Chill out Seb. I'm sure that you will both have a wonderful time.

As for worries about crime, I wonder if people from T&T are being warned not to vist London. Last year there were reported to be around 40,000 street robberies.

I know where I have felt safest.


Seb Murby

Post by Seb Murby » Tue Mar 27, 2007 9:31 pm

Ok thanks for all ur advice and reasurrance so far. The other thing we need too know about is how much money shuld we be looking too bring? How much is too much lol! I was thinking sumwhere in the region of 1500 tobago dollars too bring in and then if we run out i was hoping too use my mastercard too withdraw more money. Are there cashmachines on the island? And do resturants etc take cards or not? We were hoping for sum excursions while we're there aswell such as diving, boat trips and walking in the rainforest, im assuming using a card for these trips is just silly so what sorta money shuld we aim too take out with us on a day trip?

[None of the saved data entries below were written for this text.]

import Summits.CriticalPhenomena.SAWScalingLimit.Theorems.SAWDevelopingMapNoFoldBoundWalledClasses

/-!
# Winding classes at an interior vertex with a sealed neighbour (the double door trick)

Helper file for the crux `NoFoldBound` (stmt-CriticalPhenomena-8296) of the route
`SAWDevelopingMap` (sub-problem `SAWScalingLimit` of `CriticalPhenomena`), line `Ideator3Sketch`,
open stub `stub_slitCoherence` (interior vertices): the SEALED-PORT stratum.

Setting (Duminil-Copin–Smirnov 2012, §2): `Λ` a finite vertex set of the hexagonal lattice, a
source mid-edge `a`, an interior vertex `v ∈ Λ` off `a`, and a neighbour `w ∈ Λ` of `v` that is
SEALED: every neighbour of `w` other than `v` lies outside `Λ` (so `w` hangs off `v`; any such
outside neighbour `x` gives a door `{w, x} ∈ ∂Ω` two steps from `v`).  A first arrival at `v`
through a port `p ≠ w` (a walk `a → {v, p}` avoiding `v`) cannot touch `w` (`sealed_notMem`),
hence extends by the two vertices `v, w` to a walk `a → {w, x}` to the door; by the rigidity of
windings between boundary mid-edges (`HexMidEdgeSAW.winding_eq_of_mem_boundary`) all these
double extensions have the same winding, whence `W(γ) + W(p → v → w) = W(γ') + W(p' → v → w)`
for first arrivals `γ, γ'` through ports `p, p' ≠ w` (`sealed_classes`): at such a vertex the
first arrivals occupy only two (adjacent) winding classes.  Also: the sealed port itself
receives no first arrival unless the source sits at `w` (`mem_verts_of_sealed`), and if the
source sits at `w` the other two ports receive none (`mem_verts_of_sealed_source`) while the
first arrivals at the sealed port reduce to the one-step walk (`verts_eq_of_sealed_source`).

## Contents (namespace `Summit.CriticalPhenomena.SAWScalingLimit.Theorems.SAWDevelopingMapNoFoldBound`)
* `exists_stepExt` — extension of a first arrival by the vertex `v` to another mid-edge at `v`;
* `sealed_notMem`, `mem_verts_of_sealed`, `mem_verts_of_sealed_source`,
  `verts_eq_of_sealed_source` — the combinatorics of a sealed neighbour;
* `exists_eq_target` — transport of a walk along `s(v, w) = s(w, v)`;
* **`sealed_classes`** / `helper_sealedClasses` — the two-class rigidity statement above.
-/

noncomputable section

open scoped BigOperators
open Literature.Probability.LatticeModels Literature.Probability.RandomPlanarGeometry.SAW

namespace Summit.CriticalPhenomena.SAWScalingLimit.Theorems.SAWDevelopingMapNoFoldBound

variable {Λ : Finset HexVertex} {a : Sym2 HexVertex} {v w p x : HexVertex}

/-! ### Extension by the vertex `v` -/

/-- **Step extension.** A first arrival `γ` at `v` through `p` (`v ∈ Λ`, `v ∉ a`, `v ∉ γ`)
extends by the vertex `v` to a walk `γ.verts ++ [v]` from `a` to any other mid-edge `{v, w}` at
`v` (`w ∼ v`, `w ≠ p`; the new step `{p, v}` and the new half-edge `{v, w}` are unused because
`v ∉ γ`), with winding `W(γ) + W(mid{p,v} → c(v) → mid{v,w})`. [folklore] -/
theorem exists_stepExt (hv : v ∈ Λ) (hva : v ∉ a) (hvw : hexGraph.Adj v w)
    (hvp : hexGraph.Adj v p) (hpw : p ≠ w) (γ : HexMidEdgeSAW Λ a s(v, p))
    (hvγ : v ∉ γ.verts) :
    ∃ γ₁ : HexMidEdgeSAW Λ a s(v, w), γ₁.verts = γ.verts ++ [v] ∧
      γ₁.winding = γ.winding + winding [hexMidpoint s(p, v), hexCenter v, hexMidpoint s(v, w)] := by
  have hne := arrival_verts_ne_nil hva γ
  have hlast := arrival_getLast?_eq hva γ hvγ
  obtain ⟨L₀, hL₀⟩ := List.getLast?_eq_some_iff.1 hlast
  refine ⟨⟨γ.verts ++ [v], ?_, ?_, ?_, ?_, ?_, ?_, fun _ => ?_, γ.fst_mem⟩, rfl, ?_⟩
  · -- the walk stays in the domain
    intro y hy
    rcases List.mem_append.1 hy with hy | hy
    · exact γ.subset y hy
    · rw [List.mem_singleton.1 hy]; exact hv
  · -- self-avoiding
    exact List.nodup_append.2 ⟨γ.nodup, List.nodup_singleton v,
      fun y hy z hz hyz => hvγ (by rw [List.mem_singleton.1 hz] at hyz; exact hyz ▸ hy)⟩
  · -- consecutive vertices adjacent
    refine List.IsChain.append γ.isChain (List.isChain_singleton v) fun y hy z hz => ?_
    rw [Option.mem_def, hlast, Option.some.injEq] at hy
    rw [Option.mem_def, List.head?_cons, Option.some.injEq] at hz
    rw [← hy, ← hz]; exact hvp.symm
  · -- starts on `a`
    intro y hy
    rw [List.head?_append_of_ne_nil _ hne] at hy
    exact γ.head_mem y hy
  · -- ends on `{v, w}`
    intro y hy
    rw [List.getLast?_concat, Option.some.injEq] at hy
    rw [← hy]; exact Sym2.mem_mk_left v w
  · -- nontrivial
    intro h; simp at h
  · -- no edge or half-edge is used twice
    rw [edges_concat hlast v, List.nodup_append]
    refine ⟨?_, List.nodup_singleton _, fun y hy z hz => ?_⟩
    · rw [Sym2.eq_swap (a := p) (b := v)]
      exact γ.edges_nodup hne
    · rw [List.mem_singleton] at hz
      subst hz
      rcases List.mem_cons.1 hy with rfl | hy
      · -- `a ≠ {v, w}` since `v ∉ a`
        intro h; exact hva (by rw [h]; exact Sym2.mem_mk_left v w)
      rcases List.mem_append.1 hy with hy | hy
      · -- a step of `γ` does not contain `v ∉ γ`
        rintro rfl
        exact hvγ (forall_mem_of_mem_edges _ _ hy v (Sym2.mem_mk_left v w))
      · -- `{p, v} ≠ {v, w}` since `w ≠ p, v`
        rw [List.mem_singleton.1 hy]
        intro h
        have hw' : w ∈ s(p, v) := by rw [h]; exact Sym2.mem_mk_right v w
        rcases Sym2.mem_iff.1 hw' with h' | h'
        · exact hpw h'.symm
        · exact hvw.ne h'.symm
  · -- the winding
    refine winding_eq_of_verts_eq_concat γ _ hL₀ ?_
    change γ.verts ++ [v] = L₀ ++ [p, v]
    rw [hL₀, List.append_assoc]
    rfl

/-! ### Combinatorics of a sealed neighbour -/

/-- A first arrival at `v` through a port `p ≠ w` does not visit the sealed neighbour `w` of `v`
(every neighbour of `w` other than `v` lies outside `Λ`): `w` is not its last vertex (`p ≠ w`),
and the successor of any earlier visit of `w` would be a neighbour of `w` inside `Λ` other than
`v`. [folklore] -/
theorem sealed_notMem (hva : v ∉ a) (hseal : ∀ y : HexVertex, hexGraph.Adj w y → y ≠ v → y ∉ Λ)
    (hpw : p ≠ w) (γ : HexMidEdgeSAW Λ a s(v, p)) (hvγ : v ∉ γ.verts) : w ∉ γ.verts := by
  intro hw
  obtain ⟨L₁, L₂, hL⟩ := List.append_of_mem hw
  have hlast := arrival_getLast?_eq hva γ hvγ
  rcases L₂ with _ | ⟨q, L₂⟩
  · -- `w` would be the last vertex `p`
    rw [hL, List.getLast?_append, List.getLast?_singleton, Option.some_or,
      Option.some.injEq] at hlast
    exact hpw hlast.symm
  · -- the successor `q` of `w` is a neighbour of `w` in `Λ` other than `v`
    have hch := γ.isChain
    rw [hL] at hch
    have hwq : hexGraph.Adj w q := by
      have h2 := (List.isChain_append.1 hch).2.1
      exact (List.isChain_cons_cons.1 h2).1
    have hqΛ : q ∈ Λ := γ.subset q (by rw [hL]; simp)
    have hqv : q ≠ v := fun h => hvγ (by rw [hL, ← h]; simp)
    exact hseal q hwq hqv hqΛ

/-- If the source is not at the sealed neighbour `w` (`w ∉ a`), the sealed port `{v, w}` receives
no first arrival: a walk `a → {v, w}` avoiding `v` ends at `w`, is not the one-vertex walk `[w]`
(its head lies on `a`), and the predecessor of `w` would be a neighbour of `w` inside `Λ` other
than `v`. [folklore] -/
theorem mem_verts_of_sealed (hva : v ∉ a) (hwa : w ∉ a)
    (hseal : ∀ y : HexVertex, hexGraph.Adj w y → y ≠ v → y ∉ Λ)
    (γ : HexMidEdgeSAW Λ a s(v, w)) : v ∈ γ.verts := by
  by_contra hvγ
  have hne := arrival_verts_ne_nil hva γ
  have hlast := arrival_getLast?_eq hva γ hvγ
  obtain ⟨L₀, hL₀⟩ := List.getLast?_eq_some_iff.1 hlast
  rcases L₀.eq_nil_or_concat with h0 | ⟨L', r, h0⟩
  · -- `γ = [w]`: its head `w` lies on `a`
    rw [h0, List.nil_append] at hL₀
    exact hwa (γ.head_mem w (by rw [hL₀]; rfl))
  · -- the predecessor `r` of `w`
    rw [List.concat_eq_append] at h0
    rw [h0, List.append_assoc, List.singleton_append] at hL₀
    have hch := γ.isChain
    rw [hL₀] at hch
    have hrw : hexGraph.Adj r w := by
      have h2 := (List.isChain_append.1 hch).2.1
      exact (List.isChain_cons_cons.1 h2).1
    have hrΛ : r ∈ Λ := γ.subset r (by rw [hL₀]; simp)
    have hrv : r ≠ v := fun h => hvγ (by rw [hL₀, ← h]; simp)
    exact hseal r hrw.symm hrv hrΛ

/-- If the source IS at the sealed neighbour `w` (`w ∈ a ∈ ∂Ω`), the two other ports receive no
first arrival: a walk from `a` starts at `w` (the vertex of `a` inside `Λ`), does not end there
(`p ≠ w`), and its second vertex would be a neighbour of `w` inside `Λ` other than `v`.
[folklore] -/
theorem mem_verts_of_sealed_source (ha : a ∈ hexDomainBoundary Λ) (hw : w ∈ Λ) (hwa : w ∈ a)
    (hva : v ∉ a) (hseal : ∀ y : HexVertex, hexGraph.Adj w y → y ≠ v → y ∉ Λ) (hpw : p ≠ w)
    (γ : HexMidEdgeSAW Λ a s(v, p)) : v ∈ γ.verts := by
  by_contra hvγ
  have hne := arrival_verts_ne_nil hva γ
  have hlast := arrival_getLast?_eq hva γ hvγ
  obtain ⟨-, u', v', rfl, hv', hu'⟩ := ha
  have hwv' : w = v' := by
    rcases Sym2.mem_iff.1 hwa with h' | h'
    · exact absurd (h' ▸ hw) hu'
    · exact h'
  subst hwv'
  obtain ⟨h, L, hL⟩ := List.exists_cons_of_ne_nil hne
  have hh : h = w := by
    have hha : h ∈ s(u', w) := γ.head_mem h (by rw [hL]; rfl)
    have hhΛ : h ∈ Λ := γ.subset h (by rw [hL]; simp)
    rcases Sym2.mem_iff.1 hha with h' | h'
    · exact absurd (h' ▸ hhΛ) hu'
    · exact h'
  subst hh
  rcases L with _ | ⟨q, L⟩
  · -- `γ = [w]` would end at `w ≠ p`
    rw [hL] at hlast
    simp only [List.getLast?_singleton, Option.some.injEq] at hlast
    exact hpw hlast.symm
  · have hch := γ.isChain
    rw [hL] at hch
    have hwq : hexGraph.Adj h q := (List.isChain_cons_cons.1 hch).1
    have hqΛ : q ∈ Λ := γ.subset q (by rw [hL]; simp)
    have hqv : q ≠ v := fun h' => hvγ (by rw [hL, ← h']; simp)
    exact hseal q hwq hqv hqΛ

/-- If the source is at the sealed neighbour `w`, a first arrival at the sealed port `{v, w}` is
the one-vertex walk `[w]` (it starts and ends at `w` and is self-avoiding). [folklore] -/
theorem verts_eq_of_sealed_source (ha : a ∈ hexDomainBoundary Λ) (hw : w ∈ Λ) (hwa : w ∈ a)
    (hva : v ∉ a) (γ : HexMidEdgeSAW Λ a s(v, w)) (hvγ : v ∉ γ.verts) : γ.verts = [w] := by
  have hne := arrival_verts_ne_nil hva γ
  have hlast := arrival_getLast?_eq hva γ hvγ
  obtain ⟨-, u', v', rfl, hv', hu'⟩ := ha
  have hwv' : w = v' := by
    rcases Sym2.mem_iff.1 hwa with h' | h'
    · exact absurd (h' ▸ hw) hu'
    · exact h'
  subst hwv'
  obtain ⟨h, L, hL⟩ := List.exists_cons_of_ne_nil hne
  have hh : h = w := by
    have hha : h ∈ s(u', w) := γ.head_mem h (by rw [hL]; rfl)
    have hhΛ : h ∈ Λ := γ.subset h (by rw [hL]; simp)
    rcases Sym2.mem_iff.1 hha with h' | h'
    · exact absurd (h' ▸ hhΛ) hu'
    · exact h'
  subst hh
  rcases L.eq_nil_or_concat with h0 | ⟨L', r, h0⟩
  · rw [hL, h0]
  · exfalso
    rw [List.concat_eq_append] at h0
    rw [hL, h0, ← List.cons_append, List.getLast?_concat, Option.some.injEq] at hlast
    subst hlast
    have hnd := γ.nodup
    rw [hL, h0, List.nodup_cons] at hnd
    exact hnd.1 (by simp)

/-- Transport of a walk along an equality of target mid-edges (same vertices, same winding).
[folklore] -/
theorem exists_eq_target {z z' : Sym2 HexVertex} (h : z = z') (γ : HexMidEdgeSAW Λ a z) :
    ∃ γ' : HexMidEdgeSAW Λ a z', γ'.verts = γ.verts ∧ γ'.winding = γ.winding := by
  subst h
  exact ⟨γ, rfl, rfl⟩

/-! ### The two-class rigidity -/

/-- **Winding classes at an interior vertex with a sealed neighbour (the double door trick).** Let
`Λ` be simply connected with source `a ∈ ∂Ω`, `v ∈ Λ` off `a`, `w ∈ Λ` a sealed neighbour of `v`
off `a` (every neighbour of `w` other than `v` lies outside `Λ`) and `x ∉ Λ` a neighbour of `w`
other than `v`. Any two first arrivals `γ, γ'` at `v` through ports `p, p' ≠ w` (walks
`a → {v, p}`, `a → {v, p'}` avoiding `v`, possibly `p = p'`) satisfy
`W(γ) + W(p → v → w) = W(γ') + W(p' → v → w)`: adding `W(v → w → x)` to both sides gives the
windings of the double extensions `γ + v + w`, `γ' + v + w` from `a` to the BOUNDARY mid-edge
`{w, x}`, which agree by `HexMidEdgeSAW.winding_eq_of_mem_boundary`. [folklore] -/
theorem sealed_classes (hΛ : hexDomainSimplyConnected Λ) (ha : a ∈ hexDomainBoundary Λ)
    (hv : v ∈ Λ) (hva : v ∉ a) (hw : w ∈ Λ) (hwa : w ∉ a) (hvw : hexGraph.Adj v w)
    (hseal : ∀ y : HexVertex, hexGraph.Adj w y → y ≠ v → y ∉ Λ)
    (hwx : hexGraph.Adj w x) (hxv : x ≠ v)
    {p p' : HexVertex} (hvp : hexGraph.Adj v p) (hvp' : hexGraph.Adj v p') (hpw : p ≠ w)
    (hp'w : p' ≠ w) (γ : HexMidEdgeSAW Λ a s(v, p)) (γ' : HexMidEdgeSAW Λ a s(v, p'))
    (hvγ : v ∉ γ.verts) (hvγ' : v ∉ γ'.verts) :
    γ.winding + winding [hexMidpoint s(p, v), hexCenter v, hexMidpoint s(v, w)] =
      γ'.winding + winding [hexMidpoint s(p', v), hexCenter v, hexMidpoint s(v, w)] := by
  have hx : x ∉ Λ := hseal x hwx hxv
  -- first extensions, by `v`
  obtain ⟨γ₁, e₁, h₁⟩ := exists_stepExt hv hva hvw hvp hpw γ hvγ
  obtain ⟨γ₁', e₁', h₁'⟩ := exists_stepExt hv hva hvw hvp' hp'w γ' hvγ'
  -- `w` is not visited by the extensions
  have hw₁ : w ∉ γ₁.verts := by
    rw [e₁, List.mem_append, List.mem_singleton, not_or]
    exact ⟨sealed_notMem hva hseal hpw γ hvγ, hvw.ne.symm⟩
  have hw₁' : w ∉ γ₁'.verts := by
    rw [e₁', List.mem_append, List.mem_singleton, not_or]
    exact ⟨sealed_notMem hva hseal hp'w γ' hvγ', hvw.ne.symm⟩
  -- retarget to `{w, v}` and extend by `w` to the door `{w, x}`
  obtain ⟨δ₁, f₁, g₁⟩ := exists_eq_target (Sym2.eq_swap (a := v) (b := w)) γ₁
  obtain ⟨δ₁', f₁', g₁'⟩ := exists_eq_target (Sym2.eq_swap (a := v) (b := w)) γ₁'
  obtain ⟨γ₂, -, h₂⟩ := exists_doorExt hx hw hwa hwx hvw.symm hxv.symm δ₁ (f₁ ▸ hw₁)
  obtain ⟨γ₂', -, h₂'⟩ := exists_doorExt hx hw hwa hwx hvw.symm hxv.symm δ₁' (f₁' ▸ hw₁')
  have hrig := HexMidEdgeSAW.winding_eq_of_mem_boundary hΛ ha
    (door_mem_hexDomainBoundary hx hw hwx) γ₂ γ₂'
  rw [h₂, h₂', g₁, g₁', h₁, h₁'] at hrig
  linarith

/-- **Helper (registered form of `sealed_classes`).** In a simply connected `Λ` with source
`a ∈ ∂Ω`: for `v ∈ Λ` off `a`, a sealed neighbour `w ∈ Λ` of `v` off `a` (every neighbour of `w`
other than `v` outside `Λ`) and a neighbour `x ≠ v` of `w`, any two first arrivals at `v` through
ports `p, p' ≠ w` satisfy `W(γ) + W(p → v → w) = W(γ') + W(p' → v → w)`. [folklore] -/
theorem helper_sealedClasses :
    ∀ (Λ : Finset HexVertex), hexDomainSimplyConnected Λ → ∀ a ∈ hexDomainBoundary Λ,
      ∀ (v w x : HexVertex), v ∈ Λ → v ∉ a → w ∈ Λ → w ∉ a → hexGraph.Adj v w →
      (∀ y : HexVertex, hexGraph.Adj w y → y ≠ v → y ∉ Λ) → hexGraph.Adj w x → x ≠ v →
      ∀ (p p' : HexVertex), hexGraph.Adj v p → hexGraph.Adj v p' → p ≠ w → p' ≠ w →
      ∀ (γ : HexMidEdgeSAW Λ a s(v, p)) (γ' : HexMidEdgeSAW Λ a s(v, p')),
        v ∉ γ.verts → v ∉ γ'.verts →
        γ.winding + winding [hexMidpoint s(p, v), hexCenter v, hexMidpoint s(v, w)] =
          γ'.winding + winding [hexMidpoint s(p', v), hexCenter v, hexMidpoint s(v, w)] :=
  fun _ hΛ _ ha _ _ _ hv hva hw hwa hvw hseal hwx hxv _ _ hvp hvp' hpw hp'w γ γ' hvγ hvγ' =>
    sealed_classes hΛ ha hv hva hw hwa hvw hseal hwx hxv hvp hvp' hpw hp'w γ γ' hvγ hvγ'

end Summit.CriticalPhenomena.SAWScalingLimit.Theorems.SAWDevelopingMapNoFoldBound

end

The other question i have, although i shuld probably start a new thread, is what insect repellant can neone reccomend? We were looking in boots the other day and theres like 20,000 different types too choose from lol! Also, i was wondering what is deet, as most of the sprays and lotions seem to contain it and it sounds like some kind of pesdicide, which we'd rather avoide unless its vital. The other thing we were looking at is sun screen lotion, what sort of factor shuld we aim for baring in mine neither of us are really sunbathers and arnt too interested in getting a tan, but we dont wanna burn!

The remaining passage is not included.